Mit Hubschrauber-Flügen geht die Polizei sparsam um, denn Hubschrauber-Flüge sind teuer. Trotzdem wurde dieses Material als „nicht wesentlich“ für die Aufklärung eingestuft, trotzdem will Lewentz von diesen Videos nicht gewusst haben. Wer das dem Minister glauben will, steht vor dem nächsten Problem: Lewentz erwähnte diese Videos nicht, als er Ende September vor dem Untersuchungsausschuss aussagte. Sein Ministerium verteidigt sich nun damit, dass es erst Ende August von den Videos wusste. Erst Ende August – also immer noch einen Monat, bevor der Minister sie für keiner Erwähnung wert hielt. Roger Lewentz hat eine originelle Sicht darauf, was wichtig ist und was nicht.
Es ist durchaus nicht auszuschließen, dass das rheinland-pfälzische Innenministerium einfach nur dramatisch schlecht aufgestellt ist. Der ganze Ablauf der Flut lässt darauf schließen. Auch noch nach der Flut. Als die Zuschauer im Fernsehen, die zumutbaren, aber immer noch eindrucksvollen Bilder sahen, entwickelte sich eine große Spendenbereitschaft. Doch dieses Geld kam lange oder gar nicht bei den Opfern an. Die Verwaltung hielt es zurück. Es musste geklärt werden, wer berechtigt ist, Spenden zu erhalten. Der rheinland-pfälzischen Verwaltung war es egal, ob die Menschen an der Ahr frieren. Der rheinland-pfälzischen Verwaltung war nur wichtig, dass die Menschen an der Ahr nach Vorschrift und Protokoll frieren.
Und auch für die Flutnacht selbst zeichnet sich immer stärker ein vollständiges Versagen des Apparats um Lewentz und Ministerpräsidentin Malu Dreyer (SPD) ab. Der Meteorologe Jörg Kachelmann sagte vor dem Untersuchungsausschuss, dass die Katastrophe absehbar war: „Es ist immer genug Zeit, um das Richtige zu tun.“ Alle Wettermodelle hätten schon mit mehreren Tagen Vorlauf in großer Übereinstimmung für die Ahr und ihre Nebenflüsse das hohe Risiko von extremem Starkregen gezeigt. Bereits zwei Tage vor der Flutwelle hätten die Behörden deshalb Evakuierungen planen und die Bevölkerung vorwarnen können. Auf Twitter wiesen sogar Laien vor dem 14. Juli 2021 auf diese drohenden Szenarien hin. Ein Blick auf die Daten Kachelmanns und seiner Kolllegen genügte dazu. Doch in Dreyers und Lewentz’s Verwaltung hat niemand diese Daten gesehen – oder verstanden.

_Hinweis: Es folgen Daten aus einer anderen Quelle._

/-! ## The image lies in the model handlebody -/

/-- **The chart maps the box into `D_k`**: every hole is at distance `≥ 27/20` from `z(h p)` (the own hole by the
planar inequalities, the others by the separation of the directions), `|z(h p)| ≤ 20(k + 1)` and
`|w(h p)|² ≤ 1/20`. [folklore] -/
theorem chart_mapsTo {k : ℕ} {j : Fin k} {R S b : ℝ → ℝ} {fr fm : ℝ → ℝ → ℝ} {v : ℂ} {N : ℝ} {e : ℝ → ℂ}
    {h : EuclideanSpace ℝ (Fin 4) → EuclideanSpace ℝ (Fin 4)} {W : Set (EuclideanSpace ℝ (Fin 4))}
    (hv : v = holeCentre k j - Complex.mk 0 (-(20 * (k : ℝ))))
    (hReven : ∀ t, R (-t) = R t) (hRout : ∀ t, 1 / 2 ≤ |t| → R t = 2 / 15 * (2 - |t|))
    (hRbend : ∀ t, |t| ≤ 1 / 5 → ‖v‖ - 1 / 250 ≤ R t ∧ R t ≤ ‖v‖)
    (hRbounds : ∀ t, -2 ≤ t → t ≤ 0 → 2 / 15 * (2 + t) ≤ R t ∧ R t ≤ ‖v‖) (hRmono : StrictMonoOn R (Icc (-2) 0))
    (hS0 : ∀ t, t ≤ -1 / 5 → S t = 0) (hS1 : ∀ t, 1 / 5 ≤ t → S t = 1) (hS01 : ∀ t, 0 ≤ S t ∧ S t ≤ 1)
    (hb : b = fun p => (793 + 95 * p) / 500) (hN : N = 110 * ((k : ℝ) + 1))
    (he : ∀ m, e m = (((‖v‖ : ℝ) : ℂ) + (m : ℂ) * Complex.I) * (((Real.sqrt (‖v‖ ^ 2 + m ^ 2))⁻¹ : ℝ) : ℂ))
    (hfr : fr = fun t p => R t + b p * Real.sin (Real.pi * S t)) (hfm : fm = fun t p => -(b p) * Real.cos (Real.pi * S t))
    (hz : ∀ p, zC (h p) = Complex.mk 0 (-(20 * (k : ℝ))) +
      ((fr (p 0) (p 1) * Real.sqrt (1 - ((p 2) ^ 2 + (p 3) ^ 2) / N ^ 2) : ℝ) : ℂ) * (v / ((‖v‖ : ℝ) : ℂ)) * e (fm (p 0) (p 1)))
    (hw : ∀ p, wC (h p) = ((fr (p 0) (p 1) / N : ℝ) : ℂ) * ((p 2 : ℂ) + (p 3 : ℂ) * Complex.I))
    (hWdef : W = {p : EuclideanSpace ℝ (Fin 4) | |p 0| < 101 / 100 ∧ |p 1| < 101 / 100 ∧ (p 2) ^ 2 + (p 3) ^ 2 < 6 / 5}) :
    MapsTo h W (modelHandlebody k) := by
  obtain ⟨-, -, hk, -, -, h20, h416, hv0, hVpos⟩ := holeDir_props j hv
  intro p hp
  obtain ⟨-, hb2, hrpos, hrle, -, -, -, -, -, -⟩ := chart_regime hv hReven hRout hRbend hRbounds hRmono hS0 hS1 hS01 hb hN hfr hfm hWdef hp
  obtain ⟨r', m, σ, ρ, μ, -, -, -, -, -, -, -, -, -, -, -, hρpos, hρle, -, hμV, -, -, -, -, -, e5, hdist, -⟩ :=
    chart_point hv hReven hRout hRbend hRbounds hRmono hS0 hS1 hS01 hb hN he hfr hfm hz hWdef hp
  have hfar : ∀ l : Fin k, 27 / 20 ≤ ‖zC (h p) - holeCentre k l‖ := by
    intro l
    by_cases hlj : j = l
    · subst hlj
      exact (pow_le_pow_iff_left₀ (by norm_num) (norm_nonneg _) two_ne_zero).1 hdist
    · exact (tubePoint_otherHole hlj hv rfl hρpos hρle hμV _ e5).1
  have hnorm : ‖zC (h p)‖ ≤ 40 * ((k : ℝ) + 1) / 2 := tubePoint_norm_le j hv hρpos hρle hμV _ e5
  have hwn : ‖wC (h p)‖ ^ 2 ≤ 1 / 20 := by
    rw [hWdef] at hp
    have hV204 : ‖v‖ ≤ 204 / 10 * k := by
      refine (pow_le_pow_iff_left₀ hVpos.le (by positivity) two_ne_zero).1 ?_
      have := sq_nonneg (k : ℝ); rw [mul_pow]; linarith
    have hr22 : fr (p 0) (p 1) ≤ 204 / 10 * ((k : ℝ) + 1) := by linarith
    have hNpos : 0 < N := by rw [hN]; positivity
    rw [hw, norm_mul, Complex.norm_real, Real.norm_eq_abs, abs_of_pos (div_pos hrpos hNpos), Complex.norm_add_mul_I,
      mul_pow, Real.sq_sqrt (by positivity), div_pow, hN]
    have h1 : fr (p 0) (p 1) ^ 2 ≤ (204 / 10 * ((k : ℝ) + 1)) ^ 2 := pow_le_pow_left₀ hrpos.le hr22 2
    rw [div_mul_eq_mul_div, div_le_iff₀ (by positivity)]
    have h2 := mul_le_mul h1 hp.2.2.le (by positivity) (by positivity)
    nlinarith [h2]
  have := (mem_modelHandlebody_of_far k hnorm hfar hwn).1
  rwa [ofZW_zC_wC] at this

Die damalige Landesumweltministerin Anne Spiegel musste wegen der Ahr-Katastrophe als Bundesfamilienministerin zurücktreten. Auch sie wehrte sich lange dagegen, unter anderem mit einem bizarren TV-Auftritt. Spiegel kannte die verheerende Pressemitteilung des rheinland-pfälzischen Umweltministeriums, dem sie damals vorstand. Sie selbst hatte dafür gesorgt, dass es darin gendergerecht „Campingplatzbesitzer:innen“ heißt. Dann ist sie zum Abendessen mit einem Parteifreund gegangen und hat ihr Handy danach ausgeschaltet, um besser schlafen zu können. Work Life Balance. So wichtig. Am Tag nach der Katastrophe sorgte sich Spiegel dann – um eine Sprachregelung und um PR-Bilder, die sie kompetent aussehen lassen. Ihre politische Karriere ging wegen der Ahr erst zuende, als sie zur Bundesministerin für Familien aufgestiegen war. Der mediale Druck auf sie wurde nun zu groß. Dem sieht sich auch ihr Kollege Lewentz ausgesetzt. Die rheinland-pfälzische Landespresse macht jetzt ihren Job. Zumindest die Rhein-Zeitung.